To free a memory block we need the address of that memory block. So in this case, all we have to do is take into the pointer offset and get to the start of the allocated block:
#include <stdlib.h>
char *my_str;
int main(void)
{
my_str = malloc(42);
/* At this point, the pointer points to the start
of the allocated memory. */
my_str += 20;
/* At this point, no pointer points to the start of
the allocated memory.
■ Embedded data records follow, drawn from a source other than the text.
/-- **THE GENERAL-LEVEL PRINT WITH THE JOINT LOCAL BOUND AND THE TRUNCATED `L²`-FAMILY**: ★ `chiEisenstein_meromorphic_exports_level_cm_three` byte-for-byte, conclusion extended by
(E2-bd) and (E6) — so the (V) road's `hEbd` and rows (i′) ∕ the (R)′ road's `hCONT` are exported by the Eisenstein exports themselves (modulo the pole ledger `{1<Re} ∖ Sp ⊆ Pᶜ` and
the uniqueness of the continuation). [cite: BernsteinLapid2019, Thm 2.3, §4, §7] [cite: MoeglinWaldspurger1995, II.1.7, IV.1.8–IV.1.11, IV.2.3] -/
theorem chiEisenstein_meromorphic_exports_level_cm_three_with_truncatedFamily
    (μ : Measure (quasiSplit (↥(maximalRealSubfield L)) L (IsCMField.complexConj L) 3).automorphicQuotient) [(quasiSplit (↥(maximalRealSubfield L)) L (IsCMField.complexConj L) 3).IsAutomorphicMeasure μ]
    (νG : Measure (quasiSplit (↥(maximalRealSubfield L)) L (IsCMField.complexConj L) 3).Adelic) [νG.IsHaarMeasure] [νG.IsInvInvariant] [SFinite νG]
    (ν : Measure ↥(adelicUnipotent (↥(maximalRealSubfield L)) L (IsCMField.complexConj L) 3)) [ν.IsHaarMeasure] [ν.IsMulRightInvariant] [ν.IsInvInvariant]
    {𝓕 : Set ↥(adelicUnipotent (↥(maximalRealSubfield L)) L (IsCMField.complexConj L) 3)}
    (h𝓕N : IsFundamentalDomain ↥(rationalUnipotent (↥(maximalRealSubfield L)) L (IsCMField.complexConj L) 3) 𝓕 ν) (h𝓕c : IsCompact (closure 𝓕)) (h𝓕₀ : ν 𝓕 ≠ 0)
    {β : (quasiSplit (↥(maximalRealSubfield L)) L (IsCMField.complexConj L) 3).Adelic → ℝ≥0∞}
    (hβ : IsCoveringWeight ↥((arithmeticBorel (↥(maximalRealSubfield L)) L (IsCMField.complexConj L) 3).map (quasiSplit (↥(maximalRealSubfield L)) L (IsCMField.complexConj L) 3).arithmeticSubgroup.subtype) β)
    {μZ : Measure (borelQuotient (↥(maximalRealSubfield L)) L (IsCMField.complexConj L) 3)} [SFinite μZ]
    (hμZ : ∀ f : borelQuotient (↥(maximalRealSubfield L)) L (IsCMField.complexConj L) 3 → ℝ≥0∞, Measurable f → ∫⁻ z, f z ∂μZ = ∫⁻ g, β g * f (toBorelQuotient (↥(maximalRealSubfield L)) L (IsCMField.complexConj L) 3 g) ∂νG)
    -- the M1 family: `φ ∈ V(χ, K, 1)` continuous bounded with `φ ∘ ι_∞ = φ(1)`, and a basis of `V(χʷ, K, 1)` by continuous bounded functions
    {χ : HeckeCharacter L} {K' : Subgroup (quasiSplit (↥(maximalRealSubfield L)) L (IsCMField.complexConj L) 3).Adelic} {ω : ↥K' → ℂ} {φ : (quasiSplit (↥(maximalRealSubfield L)) L (IsCMField.complexConj L) 3).Adelic → ℂ} (hφV : φ ∈ chiSectionSpace χ K' ω) (hφc : Continuous φ) {Mφ : ℝ} (hφM : ∀ x, ‖φ x‖ ≤ Mφ)
    -- the LEVEL: `K′ ≤ K`, `ι(K_∞) ⊆ K′`, an open compact `U₀` with `ι_f(U₀ ∩ G_f) ⊆ K′` on which `ω = 1`, continuity of the sections; auxiliary Haar measures on `G_∞` (two-sided) and `G(𝔸_f)`
    (hK' : K' ≤ ((standardMaximalCompactGL 3 L).comap (adelicVal (↥(maximalRealSubfield L)) L (IsCMField.complexConj L) 3 ((StdForm.antidiagonal 3).over L)) : Subgroup (quasiSplit (↥(maximalRealSubfield L)) L (IsCMField.complexConj L) 3).Adelic))
    (hKinf : ∀ k : arch (↥(maximalRealSubfield L)) L (IsCMField.complexConj L) 3 ((StdForm.antidiagonal 3).over L), adelicVal (↥(maximalRealSubfield L)) L (IsCMField.complexConj L) 3 ((StdForm.antidiagonal 3).over L) (archToAdelic (↥(maximalRealSubfield L)) L (IsCMField.complexConj L) 3 _ k) ∈ standardMaximalCompactGL 3 L →
      archToAdelic (↥(maximalRealSubfield L)) L (IsCMField.complexConj L) 3 _ k ∈ K')
    (U₀ : Subgroup (GL (Fin 3) (FiniteAdeleRing (𝓞 L) L))) (hU₀o : IsOpen (U₀ : Set (GL (Fin 3) (FiniteAdeleRing (𝓞 L) L)))) (hU₀c : IsCompact (U₀ : Set (GL (Fin 3) (FiniteAdeleRing (𝓞 L) L))))
    (hU : ∀ b : finAdelic (↥(maximalRealSubfield L)) L (IsCMField.complexConj L) 3 ((StdForm.antidiagonal 3).over L), (b : GL (Fin 3) (FiniteAdeleRing (𝓞 L) L)) ∈ U₀ →
      ∃ hb : finAdelicToAdelic (↥(maximalRealSubfield L)) L (IsCMField.complexConj L) 3 ((StdForm.antidiagonal 3).over L) b ∈ K', ω ⟨_, hb⟩ = 1)
    (hVc : ∀ φ ∈ chiSectionSpace χ K' ω, Continuous φ)
    (μa : Measure (arch (↥(maximalRealSubfield L)) L (IsCMField.complexConj L) 3 ((StdForm.antidiagonal 3).over L))) [μa.IsHaarMeasure] [μa.IsMulRightInvariant]
    (μf : Measure (finAdelic (↥(maximalRealSubfield L)) L (IsCMField.complexConj L) 3 ((StdForm.antidiagonal 3).over L))) [μf.IsHaarMeasure]
    {ι' : Type} [Fintype ι'] [DecidableEq ι'] (bV : Module.Basis ι' ℂ ↥(chiSectionSpace (reflectChar (IsCMField.complexConj L) χ) K' ω))
    (hbc : ∀ j, Continuous ((bV j : ↥(chiSectionSpace (reflectChar (IsCMField.complexConj L) χ) K' ω)) : (quasiSplit (↥(maximalRealSubfield L)) L (IsCMField.complexConj L) 3).Adelic → ℂ)) {Mb : ℝ} (hbM : ∀ j x, ‖((bV j : ↥(chiSectionSpace (reflectChar (IsCMField.complexConj L) χ) K' ω)) : (quasiSplit (↥(maximalRealSubfield L)) L (IsCMField.complexConj L) 3).Adelic → ℂ) x‖ ≤ Mb) :
    ∃ (q : ι' → ℂ → ℂ) (Ec : ℂ → (quasiSplit (↥(maximalRealSubfield L)) L (IsCMField.complexConj L) 3).Adelic → ℂ) (qc : ι' → ℂ → ℂ) (P : Set ℂ),
      (∀ j, DifferentiableOn ℂ (q j) {z : ℂ | 2 < z.re}) ∧
      (∀ z : ℂ, 2 < z.re → (∑ j, q j z • ((bV j : ↥(chiSectionSpace (reflectChar (IsCMField.complexConj L) χ) K' ω)) : (quasiSplit (↥(maximalRealSubfield L)) L (IsCMField.complexConj L) 3).Adelic → ℂ)) = ((((ν 𝓕).toReal⁻¹ : ℝ)) : ℂ) • (fun g : (quasiSplit (↥(maximalRealSubfield L)) L (IsCMField.complexConj L) 3).Adelic => (∫ v : ↥(adelicUnipotent (↥(maximalRealSubfield L)) L (IsCMField.complexConj L) 3), flatSectionU φ z ((quasiSplit (↥(maximalRealSubfield L)) L (IsCMField.complexConj L) 3).toAdelic (weylLongU ((IsCMField.complexConj L : L ≃ₐ[↥(maximalRealSubfield L)] L) : L →+* L) (rfl : (StdForm.antidiagonal 3).over L = (StdForm.antidiagonal 3).over L)) * ((v : (quasiSplit (↥(maximalRealSubfield L)) L (IsCMField.complexConj L) 3).Adelic) * g)) ∂ν) * (((borelHeight g : ℝ) : ℂ) ^ (z - 2)))) ∧
      (∀ g, MeromorphicNFOn (fun z => Ec z g) univ) ∧ (∀ j, MeromorphicNFOn (qc j) univ) ∧
      (∀ z : ℂ, 2 < z.re → Ec z = eisensteinSeriesU (flatSectionU φ z)) ∧ (∀ j (z : ℂ), 2 < z.re → qc j z = q j z) ∧
      IsClosed P ∧ (∀ z₀ : ℂ, ∀ᶠ s in 𝓝[≠] z₀, s ∉ P) ∧ (∀ z ∈ P, z.re ≤ 2) ∧
      (∀ g (z : ℂ), z ∉ P → AnalyticAt ℂ (fun z => Ec z g) z) ∧ (∀ j (z : ℂ), z ∉ P → AnalyticAt ℂ (qc j) z) ∧
      (∀ g, DifferentiableOn ℂ (fun z => Ec z g) Pᶜ) ∧ (∀ j, DifferentiableOn ℂ (qc j) Pᶜ) ∧
      (∀ z : ℂ, z ∉ P → Continuous (Ec z)) ∧
      (∀ z₁ : ℂ, z₁ ∉ P → ∀ K : Set (quasiSplit (↥(maximalRealSubfield L)) L (IsCMField.complexConj L) 3).Adelic, IsCompact K → ∃ V ∈ 𝓝 z₁, ∃ M : ℝ, ∀ z ∈ V, ∀ g ∈ K, ‖Ec z g‖ ≤ M) ∧
      -- (E6) THE TRUNCATED CONTINUED FAMILY IS `L²`-HOLOMORPHIC OFF `P`, AT EVERY LEVEL `T ≥ 1`
      (∀ T : ℝ≥0, 1 ≤ T → ∃ Fam : ℂ → Lp ℂ 2 μ, DifferentiableOn ℂ Fam Pᶜ ∧
        ∀ z : ℂ, z ∉ P → ((Fam z : Lp ℂ 2 μ) : (quasiSplit (↥(maximalRealSubfield L)) L (IsCMField.complexConj L) 3).automorphicQuotient → ℂ) =ᵐ[μ]
          (quasiSplit (↥(maximalRealSubfield L)) L (IsCMField.complexConj L) 3).quotFun (truncation ν 𝓕 T (Ec z))) := by
  classical
  -- the scattering coordinates (★ row 8 M1 §1 `exists_scatteringCoords_of_basis_cm_three_one`, general level)
  obtain ⟨q, hq, hqφ⟩ := exists_scatteringCoords_of_basis_cm_three_one L ν h𝓕N h𝓕c hK' hφV hφc hφM bV
  have hli : LinearIndependent ℂ (fun j => ((bV j : ↥(chiSectionSpace (reflectChar (IsCMField.complexConj L) χ) K' ω)) : (quasiSplit (↥(maximalRealSubfield L)) L (IsCMField.complexConj L) 3).Adelic → ℂ)) :=
    bV.linearIndependent.map' (Submodule.subtype _) (Submodule.ker_subtype _)
  have hφ'χ : ∀ j, IsChiSection (reflectChar (IsCMField.complexConj L) χ) ((bV j : ↥(chiSectionSpace (reflectChar (IsCMField.complexConj L) χ) K' ω)) : (quasiSplit (↥(maximalRealSubfield L)) L (IsCMField.complexConj L) 3).Adelic → ℂ) := fun j => (bV j).2.1
  -- ONE call of ★ row 6 X2_χ (A)-eigen (`N = 3`, pair currency at `χ₂ = 1`, `V := chiSectionSpace χ K′ ω`) with the general-level ball data (★ row 7b `exists_chi_convData_level_cm_three`) as `hCD`
  obtain ⟨Ec, qc, P, hE⟩ := chiEisenstein_meromorphic_exports_cm_three_of_letters_of_eigen_with_truncatedFamily L μ νG ν h𝓕N h𝓕c h𝓕₀ hβ hμZ (isAutomorphic_one (IsCMField.complexConj L))
    (IsChiSection.isChiSectionPair_of_trivial (one_apply_torus (IsCMField.complexConj L)) (isChiSection_of_mem hφV)) hφV hφc hφM (isAutomorphic_one (IsCMField.complexConj L)) hli hbc
    (fun j => IsChiSection.isChiSectionPair_of_trivial (one_apply_torus (IsCMField.complexConj L)) (hφ'χ j)) hbM q hq hqφ
    fun n => exists_chi_convData_level_cm_three L μ νG hβ hμZ μa μf hK' hKinf U₀ hU₀o hU₀c hU hVc n
  exact ⟨q, Ec, qc, P, hq, hqφ, hE⟩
However, it is still accessible. */
free(my_str - 20);
return 0;
}
And now the leak is gone!
"Indirectly lost"
Reiterating on what was said up there, "indirectly lost" memory doesn't mean that there are no pointers to it, but rather because all the blocks that point to it are themselves lost.
Here is a simple example:
#include <stdlib.h>
int ***arr;
int main(void)
{
arr = malloc(5 * sizeof(int**));
arr[2] = malloc(5 * sizeof(int*));
arr[2][2] = malloc(100 * sizeof(int));
free(arr);
return 0;
}
Which produces the following output in Valgrind:
...
==30154== HEAP SUMMARY:
==30154== in use at exit: 440 bytes in 2 blocks
==30154== total heap usage: 3 allocs, 1 frees, 480 bytes allocated
==30154==
==30154== 440 (40 direct, 400 indirect) bytes in 1 blocks are definitely lost in loss record 2 of 2
==30154== at 0x4C2FB0F: malloc (in /usr/lib/valgrind/vgpreload_memcheck-amd64-linux.so)
==30154== by 0x1086B8: main (main.c:9)
==30154==
==30154== LEAK SUMMARY:
==30154== definitely lost: 40 bytes in 1 blocks
==30154== indirectly lost: 400 bytes in 1 blocks
==30154== possibly lost: 0 bytes in 0 blocks
==30154== still reachable: 0 bytes in 0 blocks
==30154== suppressed: 0 bytes in 0 blocks
...
We can fix this by appropriately freeing the allocated blocks:
#include <stdlib.h>
int ***arr;
int main(void)
{
arr = malloc(5 * sizeof(int**));
arr[2] = malloc(5 * sizeof(int*));
arr[2][2] = malloc(100 * sizeof(int));
free(arr[2][2]);
free(arr[2]);
free(arr);
return 0;
}
There you go, now you should have the tools to check your programs for memory leaks!